Mickey Keenan

Personal information
- Date of birth: 5 April 1956 (age 69)
- Place of birth: Newry, Northern Ireland
- Position(s): Goalkeeper

Youth career
- Newry Town

Senior career*
- Years: Team / Apps / (Gls)
- 1974–1978: Oldham Athletic / 0 / (0)
- 1978–1981: Newry Town
- 1981–1998: Portadown
- 1998–1999: Ards / 19 / (0)
- 1999–2003: Portadown / 67 / (0)
- 2003–2004: Lisburn Distillery / 1 / (0)

= Mickey Keenan =

Northern Ireland footballer

Michael Keenan (born 5 April 1956) is a Northern Irish retired goalkeeper. He was successful with Portadown during the 1990s and early 2000s, where he won four league titles and several cup winner medals, as well as being named the Ulster Footballer of the Year for the 2001–02 season.

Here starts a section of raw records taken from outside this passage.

import Literature.NumberTheory.EllipticCurves.TwoAdicImageSurjectivityModTwoProofs
import Summits.BirchSwinnertonDyer.BirchSwinnertonDyer.Theorems.AlignedTransportAtTwoMainConjectureOfRankZeroBSDAtTwoFineRoadQuadraticTwist
import Literature.NumberTheory.EllipticCurves.CyclotomicIwasawaMainTheoremIrreducibleBaseChangeProofs
import Literature.NumberTheory.EllipticCurves.NonvanishingTwistsHoffsteinLuo
import Literature.NumberTheory.EllipticCurves.LFunctionSmulProofs
import Literature.NumberTheory.EllipticCurves.AnalyticRankOrderProofs
import Literature.NumberTheory.EllipticCurves.BSDRootNumberNoContinuationProofs
import Literature.NumberTheory.EllipticCurves.TwoPowerTorsion
import HarnessLib

/-!
# Route `ByReductionTypeAtTwo` (rung K4), crux C1″ `FineSelmerConjAAtTwoAdditivePotGood` (item stmt-BirchSwinnertonDyer-22615):
# CUBIC REALIZATION — the curve `y² = X³ + pX² + qX + r`, its `2`-torsion point `(β, 0)` with point field `ℚ(β)`, and a
# RANK-ZERO globally minimal twist model with the same `j`, `2`-division field and `2`-torsion (Hoffstein–Luo BY NAME)
# (a `--supports 22615` file; seat `bsd-2adic-k4-w1` GEN 3; kernel plumbing for the sibling `…CurveFreeHeart`)

HONEST FRAMING (cell `bsd-2adic`, D-0036/D-0054): types-the-object-of; closes nothing; nothing booked; BSD is not proved by any
of this. §§1–3 are kernel-only; §4 is CONDITIONAL on Hoffstein–Luo BY NAME (`hHL`, a head of the support item 22619).

WHY. GEN 2 priced C1″ EXACTLY in the cubic currency: modulo {`hLim2`, `h416`, `hI`}, C1″ ⟺ Iwasawa's `μ₂ = 0` for the cubic
`2`-torsion point fields `ℚ(P_W)` of the SCOPE CURVES `W` (`…CubicHeart`). To make that price CURVE-FREE one must realise a
given cubic field `ℚ(β)` as `ℚ(P_W)` for a scope curve `W` (non-CM, `r_an = 0`, additive potentially good at `2`, `S₃` image,
globally minimal). This file supplies the realisation machinery, for the explicit curve `E_β : y² = X³ + pX² + qX + r` cut out by
the minimal polynomial of `β`:

* §1 (any field, `char 0`): `c₄(E_β) = 16(p² − 3q)`, `Δ(E_β) = 16·disc(X³ + pX² + qX + r)` (Mathlib `Cubic.discr`), `E_β` elliptic iff
  `disc ≠ 0`, and **`j(E_β) = 256 (p² − 3q)³ / disc`**.
* §2 (any field `F`, `char 0`): for a root `β ∈ F̄`, `(β, 0)` is a NON-ZERO point of `E_β[2]` whose stabiliser in `Γ_F` is
  `Stab(β)`, so that **its point field `F̄^{Stab}` IS `F(β)`** (`fixedField_stabilizer_eq_adjoin_root`; Krull correspondence in
  `F̄/F`) — the first kernel identification of the tree's abstract `2`-torsion point field with a concrete cubic field.
* §3 (over `ℚ`): an IRREDUCIBLE cubic leaves `E_β` without rational point of exact order `2`, `disc ∉ ℚ²` gives `Δ ∉ ℚ²`, hence
  (Dokchitser–Dokchitser (1)) **`ρ̄_{E_β,2}` is onto `S₃`**, i.e. (sibling `…Heart` §1) `ℚ(E_β[2])/ℚ` is NON-ABELIAN — C1″'s `S₃`
  binder. ROUTE-FREE: this file imports no `Theses` module.
* §4 (over `ℚ`, `hHL`): **every elliptic `E/ℚ` has a GLOBALLY MINIMAL model `W` of a quadratic twist `E^{(d)}` (`d ≡ 1 (8)`
  squarefree, `L(E^{(d)}, 1) ≠ 0`) with `r_an(W) = 0`, `j(W) = j(E)`, `ℚ(W[2]) = ℚ(E[2])` and a `Γ_ℚ`-equivariant
  `W[2] ≃+ E[2]`** (`exists_isGloballyMinimal_twist_analyticRank_eq_zero`; tree: Silverman VIII.8.3 global minimal models,
  `analyticRank_smul`, `analyticRank_eq_zero_iff_holds`, the `…FineRoadQuadraticTwist` transport); stabilisers are preserved.

With the Literature window `ReductionAtTwoJValuationWindow` (`1 ≤ v₂ j ≤ 11 ⟹` additive potentially good at `2`; `v₂ j ∈
{1,2,5,7,8,9,10,11} ⟹` non-CM) the sibling `…CurveFreeHeart` concludes: C1″ ⟹ `μ₂(ℚ(β)^{cyc}) = 0` for every `S₃`-cubic `ℚ(β)`
with a window generator, and «`μ₂ = 0` for all cubic fields» ⟹ C1″.

References: [SilvermanAEC2009] III.§1, III.2.3, VIII.§1, VIII.8 Cor. 8.3, X.5 Cor. 5.4; [DokchitserDokchitserMathZ2012] Thm. (1);
[HoffsteinLuo1997] Theorem; [BirchSwinnertonDyer1965] (analytic rank).
-/

set_option autoImplicit false
-- sibling precedent (`…FineSelmerConjAAtTwoAdditivePotGoodHeart.lean`): the directory name repeats the summit name
set_option linter.dupNamespace false

noncomputable section

open scoped Classical IntermediateField

namespace Summit.BirchSwinnertonDyer.BirchSwinnertonDyer.Theorems.AddKatoTwo

open WeierstrassCurve Field Polynomial Literature.NumberTheory.EllipticCurves
  Literature.NumberTheory.GaloisRepresentations

/-! ## §1 The curve `y² = x³ + p x² + q x + r` -/

section CubicModel

universe u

He played for Oldham Athletic, Newry Town, Ards, and Lisburn Distillery. In 2002, he became the oldest person to play in the UEFA Champions League when Portadown took part in a qualifying round against FC Belshina Bobruisk. After retiring as a player, Mickey returned to Newry as a goalkeeping coach and is now currently first team coach at Newry City.